Caught in tug of war between authorities, religious sects and interest groups, Israel’s 2nd most-visited Jewish holy place has no full, official state oversight

By TOI STAFF Today, 12:39 am

Ultra-orthodox men take part in celebrations of Lag B’Omer on Mt. Meron, at the gtravesite of Rabbi Shimon Bar Yochai, May 17, 2014

Though the investigation into the deadly disaster at Mt. Meron on Thursday night was still in its earliest stages as the weekend ended, recriminations from multiple current and former officials in top governmental positions pointed to one major, key failing: No one could say who was ultimately in charge of managing and securing Israel’s second most popular Jewish holy site.
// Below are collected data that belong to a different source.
import Mathlib.Topology.Maps.Proper.CompactlyGenerated
import Literature.Topology.FourManifolds.GluckTwistProofs
import Literature.Topology.FourManifolds.GluckTwistFacts
import Literature.Topology.FourManifolds.GluingConstruction
import Literature.Topology.FourManifolds.SmoothEmbeddingCriteria
import HarnessLib

/-!
# Existence of the Gluck twist along a tubular neighbourhood (Gluck 1962, §§8, 17)

Sibling proof file of `Literature.Topology.FourManifolds.GluckTwist` (D-0014: named facts
`def X : Prop` are discharged by theorems next to them). It concerns the named fact

* `Literature.Topology.FourManifolds.exists_isGluckTwist` — for every smooth 2-knot `K : S² ↪ S⁴` there is a closed (compact,
  Hausdorff, second countable) smooth 4-manifold which is a Gluck twist of `S⁴` along `K`
  (Gluck, *The embedding of two-spheres in the four-sphere*, Trans. AMS 104 (1962), §8: the
  diffeomorphism `τ (x, θ) = (rot_θ x, θ)` of `S² × S¹`; §17: the homotopy 4-spheres obtained by
  removing a tubular neighbourhood `S² × D²` of a knotted 2-sphere from `S⁴` and sewing it back
  by `τ`; Gompf–Stipsicz, *4-Manifolds and Kirby Calculus* (1999), §6.2),

and proves everything in it except the existence of a tubular neighbourhood of the knot:

* `Literature.contMDiffOn_gluckMap_holds : contMDiffOn_gluckMap` — discharge of the named fact of
  `GluckTwist.lean`: the radially extended Gluck map `(x, w) ↦ (rot_{w/‖w‖} x, w)` is smooth on
  `S² × (ℝ² ∖ 0)`; with its inverse `Literature.Topology.FourManifolds.gluckMapInv` (rotate back by the conjugate unit vector,
  `Literature.Topology.FourManifolds.conjCircle`) and `Literature.Topology.FourManifolds.contMDiffOn_gluckMapInv`.
* `Literature.TwoKnot.TubularNbhd.glue ν`, `.glueData ν`: for a tubular neighbourhood
  `ν : S² × ℝ² ↪ S⁴` of `K`, the gluing partial diffeomorphism `ν q ↦ gluckMapInv q` from the
  punctured tube `ν (S² × (ℝ² ∖ 0)) ⊆ S⁴ ∖ K(S²)` onto `S² × (ℝ² ∖ 0) ⊆ S² × ℝ²`, whose graph is
  exactly the Gluck relation `Literature.gluckRel ν` (`gluckRel_iff`) and is closed (`isClosed_graph`,
  via the proper "polar" parametrisation `(x, u, t) ↦ (ν (rot_u x, t • u), (x, t • u))` in which
  the Gluck map extends continuously across the zero section).
* `Literature.TwoKnot.TubularNbhd.GluckTwist ν`: the pushout `(S⁴ ∖ K(S²)) ∪_glue (S² × ℝ²)`
  (`Literature.Topology.FourManifolds.SmoothGlueData.Glued` of `GluingConstruction.lean`), a smooth 4-manifold charted on `ℝ⁴`,
  Hausdorff (closed graph), a Gluck twist of `S⁴` along `K` (`isGluckTwist_gluckTwist`), hence
  compact (`Literature.Topology.FourManifolds.IsGluckTwist.compactSpace_holds` of `GluckTwistProofs.lean`) and second countable.
* `Literature.TwoKnot.TubularNbhd.exists_isGluckTwist ν`: the conclusion of `exists_isGluckTwist` for a
  knot with a given tubular neighbourhood; `Literature.exists_isGluckTwist_of_nonempty_tubularNbhd :
  TwoKnot.nonempty_tubularNbhd → exists_isGluckTwist` and the converse, so that
  `Literature.exists_isGluckTwist_iff_nonempty_tubularNbhd : exists_isGluckTwist ↔
  TwoKnot.nonempty_tubularNbhd`; the same for the route-facing copy `Literature.Topology.FourManifolds.gluck_exists` of
  `GluckTwistFacts.lean` (`gluck_exists_iff_exists_isGluckTwist`).

## What remains for `exists_isGluckTwist_holds`

Since `Literature.IsGluckTwist IX X K` records a tubular neighbourhood of `K`, the fact
`exists_isGluckTwist` is *equivalent* to the named fact `Literature.Topology.FourManifolds.TwoKnot.nonempty_tubularNbhd` of
`GluckTwist.lean`: every smooth 2-knot `S² ↪ S⁴` has a trivialised tubular neighbourhood
`S² × ℝ² ↪ S⁴` (tubular neighbourhood theorem, Hirsch, *Differential Topology* (1976), Ch. 4 §5,
Thm. 5.2, plus triviality of the normal bundle of an embedded 2-sphere in `S⁴`: an oriented plane
bundle over `S²` with Euler number the self-intersection number `K · K = 0`; Gluck 1962, §6).
Neither the tubular neighbourhood theorem nor normal bundles/Euler numbers are in Mathlib; that
fact is left as the single open leaf, and `exists_isGluckTwist_holds` is
`exists_isGluckTwist_of_nonempty_tubularNbhd TwoKnot.nonempty_tubularNbhd_holds` once it is
discharged.

## References

* H. Gluck, *The embedding of two-spheres in the four-sphere*, Trans. Amer. Math. Soc. 104 (1962),
  308–333, §§6, 8, 17 [GluckTAMS1962].
* R. Gompf, A. Stipsicz, *4-Manifolds and Kirby Calculus*, Grad. Stud. Math. 20 (1999), §6.2.
* *Doubles of Gluck twists: a five-dimensional approach*, arXiv:2307.06388 (Adv. Math. 2025),
  Definition 2.1 (a present-day statement of Gluck's construction, read for corroboration).
* A. Kosinski, *Differential Manifolds* (1993), Ch. VI §1 (gluing along open subsets; Hausdorff
  criterion) [Kosinski1993].

## Design notes

* The model of the glued-in piece is the open one of `GluckTwist.lean`, `S² × ℝ²` glued along
  `S² × (ℝ² ∖ 0)`, so both pieces are boundaryless and `Literature.Topology.FourManifolds.SmoothGlueData` applies verbatim, as
  for connected sums (`ConnectedSumExistence.lean`) and circle surgery
  (`CircleSurgeryExistence.lean`), on which this file is modelled.
* Mathlib registers no `Nonempty` instance for round spheres; `instNonemptySphereTwoProdPlane`
  (for `S² × ℝ²`) is needed to invert the open embedding `ν` as an `OpenPartialHomeomorph`.
* No declaration in this file uses `sorry`.
-/

open scoped Manifold ContDiff Topology
open Function Set Metric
Following the crush that took the lives of 45 people during Lag B’Omer celebrations, and under intensifying public, political and media scrutiny of the chain of events that led to disaster at the gravesite of Rabbi Shimon bar Yochai, a picture has emerged of a facility caught in a years-long tug of war between various authorities, religious sects and interest groups, that left it bereft of proper, unified state oversight even as constant warning bells were being sounded regarding its potential for catastrophe.

Since the disaster, several former police chiefs have characterized Meron as a kind of extraterritorial facility. It was administered by several ultra-Orthodox groups, while the National Center for the Protection of Holy Places, part of the Ministry of Religious Affairs, apparently had some responsibility over it as well, as did the local authority and the police.

But ultimately, no single state body has full responsibility, Liora Shimoni, a senior official at the State Comptroller’s Office, told Channel 13 news on Friday, hours after the disaster. A 2013 initiative to bring the entire site under the aegis of a government body stalled when the coalition fell apart that year. Shimoni said the comptroller’s office, in its reports — including two very specific warning presentations in 2008 and 2011 — had raised to no avail the acute concern that “no single state authority is responsible for the place.”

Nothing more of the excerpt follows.